Mouse model, as a classical animal model, is generally utilized to study emerging human viral diseases. In most cases, genetical modification must be made prior to inoculation with human pathogenic virus, because virus needs an adaptation to cross specie-barrier due to species-restricted tropism. This also applies to SARS-CoV-2 (Johansen et al. 2020). Several studies have reported that SARS-CoV-2 uses the SARS-CoV receptor angiotensin I converting enzyme 2 (ACE2) for host cell entering, and transmembrane serine protease 2 (TMPRSS2) for viral spike (S) protein priming (Burgueno et al. 2020; Hoffmann et al. 2020) (Fig. 2B). Interestingly, SARS-CoV-2 was found to interact with ACE2 proteins in a wide range of species except for mouse (Bao et al. 2020). To overcome this barrier, Bao et al. (2020) used transgenic mice expressing human ACE2 for SARS-CoV-2 infection, and found that the infected mice showed weight loss and interstitial pneumonia caused by virus propagation in lung, making this genetically modified mouse line a sound model for COVID-19 studies. Furthermore, some large animals, including ferrets and cats which are reported as highly susceptible to SARS-CoV-2, have also shown great potentials to be candidate animal models for evaluating the efficacy of antiviral drugs or vaccines against COVID-19 (Shi et al. 2020).
Although animal models maintain the advantage of vividly exhibiting the internal complex physical conditions, it is still challenging to address human-specific physiological and pathological events, not to say the laborious and technically difficult methodologies when performing in vivo experiments and the ethical concerns that they pose (Kim et al. 2020a). To accelerate the development of effective treatments for COVID-19, it is urgent to establish optimal in vitro models that faithfully resemble human physiology to complement existing animal models and two-dimensional (2D) cell lines.
Human organoids are emerging tools that allow modeling of viral pathogenesis (Dutta et al. 2017), promising for progressing the understanding of SARS-CoV-2 biology.
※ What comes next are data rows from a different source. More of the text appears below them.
import Summits.Ventures.WeilGRH.UniformConductorFloorPrincipalMod281Log12Data
import Summits.Ventures.WeilGRH.TwistedGramCellCheckColsE
import HarnessLib

/-!
# The PRINCIPAL character mod 281 at `a = (log 12)/2` — EVEN cell row `1`, columns `0…7` (file B1 of 2 for this row: 4 kernel chunks of width 2)

Cell `rh-explicit`, WEIL TRACK — GRH ARM (weil-grh-1 gen10; weil-grh-2 gen13's door-E pipeline at the `S = 2^80`, 256-MODE table `Log12Table.tab256`
(`UniformConductorFloorLog12TableHi.lean`): with the 128-mode table the door is NOT positive definite for `χ₀` mod 281 (best even `λ_float = −0.0050` at
`14 × 127`; the far-block truncation loss ≈ `0.02` exceeds the margin `0.014` of `281` over the 32-mode Galerkin bottom `277.05`), with far block `B₃ = 255`
it is: even `λ = +0.00125` at `14 × 255`, `θ = 2/64` (`14 × 200` still fails).  At this width one even ROW exceeds the kernel memory guard, so the even rows
are checked by column HALVES (`TwistedGramCellCheckColsE.lean`) (width 2, ≈ 25–30 s each) in two or three files per row (35 files: the farm's kernel memory guard is cumulative over a file and the chunk cost grows with the row index) and re-glued; the mathematics and the door are unchanged).
Kernel facts only (`checkCellECols` chunks glued into `checkCellERows … i 1` by `checkCellERows_of_cols`); RH/GRH-free; standard axioms.
References: H. Yoshida (1992) §§5–7 [Yoshida1992HermitianForms]; R. E. Moore (1966) Ch. 3 [Moore1966]; N. J. Higham (2002) [Higham2002ASNA].
-/

namespace Summit.Ventures.WeilGRH.PrincipalMod281Log12
open Literature.NumberTheory.LFunctions Literature.NumberTheory.LFunctions.Yoshida1992 Encl
open Literature.Analysis.ValidatedNumerics.NumericsMP Literature.Analysis.SpecialFunctions
open Summit.Ventures.WeilGRH.Log12Table
open Summit.Ventures.WeilGRH.TwistedEncl
open scoped Real ComplexConjugate ArithmeticFunction.vonMangoldt

/-- even cell row `1`, columns `0…1`, principal mod 281 at `(log 12)/2`. [cite: Moore1966, Ch. 3 (interval arithmetic: inclusion property)] -/
theorem tE281r1c0 : checkCellECols (2 ^ 80) C εs281 LQ281 tab256 dE281 60 23 DE281 1 0 2 = true := by
  set_option maxHeartbeats 0 in
  set_option maxRecDepth 200000 in decide +kernel
/-- even cell row `1`, columns `2…3`, principal mod 281 at `(log 12)/2`. [cite: Moore1966, Ch. 3 (interval arithmetic: inclusion property)] -/
theorem tE281r1c1 : checkCellECols (2 ^ 80) C εs281 LQ281 tab256 dE281 60 23 DE281 1 2 2 = true := by
  set_option maxHeartbeats 0 in
  set_option maxRecDepth 200000 in decide +kernel
/-- even cell row `1`, columns `4…5`, principal mod 281 at `(log 12)/2`. [cite: Moore1966, Ch. 3 (interval arithmetic: inclusion property)] -/
theorem tE281r1c2 : checkCellECols (2 ^ 80) C εs281 LQ281 tab256 dE281 60 23 DE281 1 4 2 = true := by
  set_option maxHeartbeats 0 in
  set_option maxRecDepth 200000 in decide +kernel
/-- even cell row `1`, columns `6…7`, principal mod 281 at `(log 12)/2`. [cite: Moore1966, Ch. 3 (interval arithmetic: inclusion property)] -/
theorem tE281r1c3 : checkCellECols (2 ^ 80) C εs281 LQ281 tab256 dE281 60 23 DE281 1 6 2 = true := by
  set_option maxHeartbeats 0 in
  set_option maxRecDepth 200000 in decide +kernel

end Summit.Ventures.WeilGRH.PrincipalMod281Log12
Because of the advent of stem cell technology over last decades, human organoids derived from pluripotent stem cells (PSCs) or adult tissue stem cells (ASCs) can faithfully recapitulate structural organization and functionality of their in vivo organ counterparts in many aspects. Organs involved in multiple systems, including lungs, brain, intestine, stomach, esophagus, liver, pancreas, prostate, kidneys, retina, ovary, etc. (Dutta et al. 2017), have been so far successfully established with corresponding organoids which are readily infected with SARS-CoV-2 as a viral platform. In early 2020, Zhao et al. reported the first human organoids infected with SARS-CoV-2. Using the human liver ductal organoid infection model, Zhao et al. identified the virus-targeted human-specific ACE2+/TMPRSS2+ population of cholangiocytes, and revealed the fact that SARS-CoV-2 caused liver damage through direct entry and attacking liver tissue (Zhao et al. 2020). Plentiful studies that deploy various human organoids to examine SARS-CoV-2 propagation and pathogenesis are reported subsequently.
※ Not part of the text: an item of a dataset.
end QExpansion

end Literature.NumberTheory.EllipticCurves.ModularForms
Here we have reviewed the reported SARS-CoV-2 infection models based on human organoids to better understand the interaction between coronavirus and human (Fig. 1). We also give perspectives on the application and future development of human organoid, a powerful virology research platform, for realizing its potentials in fighting against COVID-19.
The Respiratory System
As a typical type of airborne virus, SARS-CoV-2 normally makes an entry into human body through the airway of respiratory system which turns out to be the initial viral infection target, and causes pneumonia and lymphopenia in infected patients (Morawska and Cao 2020). Lung is considered as the core hub center for SARS-CoV-2 colonization, propagation and transmission of the whole body (Fig. 2A). The clinical manifestations differ from mild, self-limiting upper respiratory tract infection symptoms to acute respiratory distress, even cardiopulmonary arrest and death (Melley et al. 2020). Particularly, lung is the major target of SARS-CoV-2, and lung disease is the major cause for mortality. Acute respiratory distress syndrome (ARDS), which is recognized as the most severe form of lung injury caused by SARS-CoV-2, is thought to emerge in the setting of COVID-19 pneumonia, while epithelium of the distal lung is being gradually infected (Huang et al. 2020a; Zhu et al. 2020; Hou et al. 2020; Qi et al. 2020).
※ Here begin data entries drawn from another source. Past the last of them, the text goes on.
/-- **Route P on sub-cell X2b: the typed missing input `X2.MissingInputB W p` (Mazur's main
conjecture at the pair) from the route-P data** — `μ_an = 0` and EITHER (non-split) `λ_an = 2 ∧
2·ord_p #tors < ord_p ∏c_ℓ` OR (split) `λ_an = 3 ∧ ∃ k ≤ ord_p 𝓛_p, 2 + 2·ord_p #tors ≤ k + ord_p ∏c_ℓ`.
A per-pair certificate; X2b stays CONSTRUCTION-SHAPED at class level.
[cite: GreenbergLNM1716, Prop. 3.10 and §5 p. 183] [cite: Wuthrich2014, Thm. 16 (p. 397)] -/
theorem missingInputB_of_cellB_of_routeP
    (hWu : thm16_charIdeal_dvd_multiplicative_of_reducible)
    (hJs : thm61_splitMultiplicative) (hJn : thm61_nonsplitMultiplicative)
    (hHs : exists_isSplitMultCanonical) (hHn : exists_isMultCanonical)
    (h310 : prop310_selmerCorank_mod_two_eq_lambdaInvariant)
    (hGZK : rank_eq_analyticRank_of_analyticRank_le_one) (hmod : hasEntireLFunction_rat)
    (W : WeierstrassCurve ℚ) [W.IsElliptic] [W.IsGloballyMinimal] (p : ℕ) [Fact p.Prime]
    (hGS : greenberg_stevens (W := W) (p := p)) (hc : CellB W p) (hμ0 : AnalyticMuLE W p 0)
    (hlam2 : ¬ W.HasSplitMultiplicativeReductionAtPrime p → AnalyticLambdaEq W p 2)
    (hbn : ¬ W.HasSplitMultiplicativeReductionAtPrime p →
      2 * padicValNat p W.torsionOrder < padicValNat p W.tamagawaProduct)
    (hlam3 : W.HasSplitMultiplicativeReductionAtPrime p → AnalyticLambdaEq W p 3)
    (hbs : W.HasSplitMultiplicativeReductionAtPrime p → ∃ k : ℤ,
      (∀ Dq : TateParameterData W p, k ≤ (LInvariant Dq).valuation) ∧
        2 + 2 * (padicValNat p W.torsionOrder : ℤ) ≤ k + padicValNat p W.tamagawaProduct) :
    MissingInputB W p :=
  mazurMainConjectureAt_of_routeP hWu hJs hJn hHs hHn h310 hGZK hmod W p hGS hc.2.1.1 hc.2.1.2.2
    hc.2.1.2.1 hc.1 hμ0 hlam2 hbn hlam3 hbs

/-- **Route P ⇒ `BSD(E,p)` on a sub-cell X2b pair** (either reduction sign; modularity `hpar` for
the final step `MC ⇒ BSD(E,p)`, gen 1). [cite: GreenbergLNM1716, Prop. 3.10 and §5 p. 183]
[cite: Wuthrich2014, Thm. 16 (p. 397)] [cite: SteinWuthrich2013, Thm. 6.1 (p. 20)] -/
theorem cellB_bsdp_of_routeP
    (hWu : thm16_charIdeal_dvd_multiplicative_of_reducible)
    (hJs : thm61_splitMultiplicative) (hJn : thm61_nonsplitMultiplicative)
    (hHs : exists_isSplitMultCanonical) (hHn : exists_isMultCanonical)
    (h310 : prop310_selmerCorank_mod_two_eq_lambdaInvariant)
    (hGZK : rank_eq_analyticRank_of_analyticRank_le_one) (hmod : hasEntireLFunction_rat)
    (hpar : nonempty_modularParametrizationData)
    (W : WeierstrassCurve ℚ) [W.IsElliptic] [W.IsGloballyMinimal] (p : ℕ) [Fact p.Prime]
    (hGS : greenberg_stevens (W := W) (p := p)) (hc : CellB W p) (hμ0 : AnalyticMuLE W p 0)
    (hlam2 : ¬ W.HasSplitMultiplicativeReductionAtPrime p → AnalyticLambdaEq W p 2)
    (hbn : ¬ W.HasSplitMultiplicativeReductionAtPrime p →
      2 * padicValNat p W.torsionOrder < padicValNat p W.tamagawaProduct)
    (hlam3 : W.HasSplitMultiplicativeReductionAtPrime p → AnalyticLambdaEq W p 3)
    (hbs : W.HasSplitMultiplicativeReductionAtPrime p → ∃ k : ℤ,
      (∀ Dq : TateParameterData W p, k ≤ (LInvariant Dq).valuation) ∧
        2 + 2 * (padicValNat p W.torsionOrder : ℤ) ≤ k + padicValNat p W.tamagawaProduct) :
    BSDp W p :=
  bsdp_of_mazurMainConjectureAt_of_analyticRank_eq_zero hJs hJn hHs hHn hGZK hmod hpar W p hGS
    hc.2.1.1 hc.2.1.2.2 hc.1
    (missingInputB_of_cellB_of_routeP hWu hJs hJn hHs hHn h310 hGZK hmod W p hGS hc hμ0 hlam2 hbn
      hlam3 hbs)

/-- **The rank-`0` half of X2 under route P, class-level bookkeeping**: IF every sub-cell X2b pair
carried the route-P data (it does not — `λ_an`-excess `≥ 4` and `hb`-failures occur in the census),
`X2.TargetB` would follow from the PUBLISHED facts. Recorded only to make the shape of the lever
explicit; nothing is claimed. [cite: GreenbergLNM1716, Prop. 3.10 and §5 p. 183] -/
theorem targetB_of_forall_routeP
    (hWu : thm16_charIdeal_dvd_multiplicative_of_reducible)
    (hJs : thm61_splitMultiplicative) (hJn : thm61_nonsplitMultiplicative)
    (hHs : exists_isSplitMultCanonical) (hHn : exists_isMultCanonical)
    (h310 : prop310_selmerCorank_mod_two_eq_lambdaInvariant)
    (hGZK : rank_eq_analyticRank_of_analyticRank_le_one) (hmod : hasEntireLFunction_rat)
    (hpar : nonempty_modularParametrizationData)
    (hGS : ∀ (W : WeierstrassCurve ℚ) [W.IsElliptic] [W.IsGloballyMinimal] (p : ℕ) [Fact p.Prime],
      greenberg_stevens (W := W) (p := p))
    (hdata : ∀ (W : WeierstrassCurve ℚ) [W.IsElliptic] [W.IsGloballyMinimal] (p : ℕ) [Fact p.Prime],
      CellB W p → AnalyticMuLE W p 0 ∧
        (¬ W.HasSplitMultiplicativeReductionAtPrime p → AnalyticLambdaEq W p 2 ∧
          2 * padicValNat p W.torsionOrder < padicValNat p W.tamagawaProduct) ∧
        (W.HasSplitMultiplicativeReductionAtPrime p → AnalyticLambdaEq W p 3 ∧ ∃ k : ℤ,
          (∀ Dq : TateParameterData W p, k ≤ (LInvariant Dq).valuation) ∧
            2 + 2 * (padicValNat p W.torsionOrder : ℤ) ≤ k + padicValNat p W.tamagawaProduct)) :
    TargetB := by
  intro W _ _ p _ hc
  obtain ⟨hμ0, hn, hs⟩ := hdata W p hc
  exact cellB_bsdp_of_routeP hWu hJs hJn hHs hHn h310 hGZK hmod hpar W p (hGS W p) hc hμ0
    (fun h ↦ (hn h).1) (fun h ↦ (hn h).2) (fun h ↦ (hs h).1) (fun h ↦ (hs h).2)

end CellB

end Summit.BirchSwinnertonDyer.Rank1Residual.X2

end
The human adult lung is made up of two zones: conducting zone (airways) and respiratory zone (alveoli) (Weibel 1963). The conducting zone is composed of a system of highly branched epithelial tubes, including the trachea, bronchi and bronchioles. The major functions of the conducting zone are to bring air into the alveoli, to humidify the incoming air, and to expel foreign particles via the mucociliary escalator to protect the lung. The airway epithelium contains a combination of cell types, including ciliated, club, goblet, basal and neuroendocrine cells. As the destination of the bronchioles, alveoli are found deep inside the lung where gas exchange takes place between the air and the blood (Ochs et al. 2004). The alveoli epithelium is composed of alveolar type 1 (AT1) and alveolar type 2 (AT2) cells. AT1 facilitates gas exchange with the associated vasculature, and AT2 maintains dual roles for acting both as the facultative progenitors and as surfactant secretory cells to enable alveoli expansion and prevent collapse (Barkauskas et al. 2013). Furthermore, AT2 predominantly expresses ACE2 which is host cell surface receptor for SARS-CoV-2, making it a potential target for viral attachment and infection (Katsura et al. 2020).
Pulmonary 3D cultures can be efficiently derived from isolated human embryonic stem cells (Nikolic and Rawlins 2017), or adult lung tissue stem cells (Butler et al. 2016; Rock et al. 2009; Mou et al. 2016; Sachs et al. 2019) including airway secretory (club) cells and AT2 cells (Barkauskas et al. 2013). Lung organoids have potential applications in the studies of lung disorders or diseases. Due to COVID-19 pandemic, organoid models to study human airways have become increasingly important for drug and vaccine development.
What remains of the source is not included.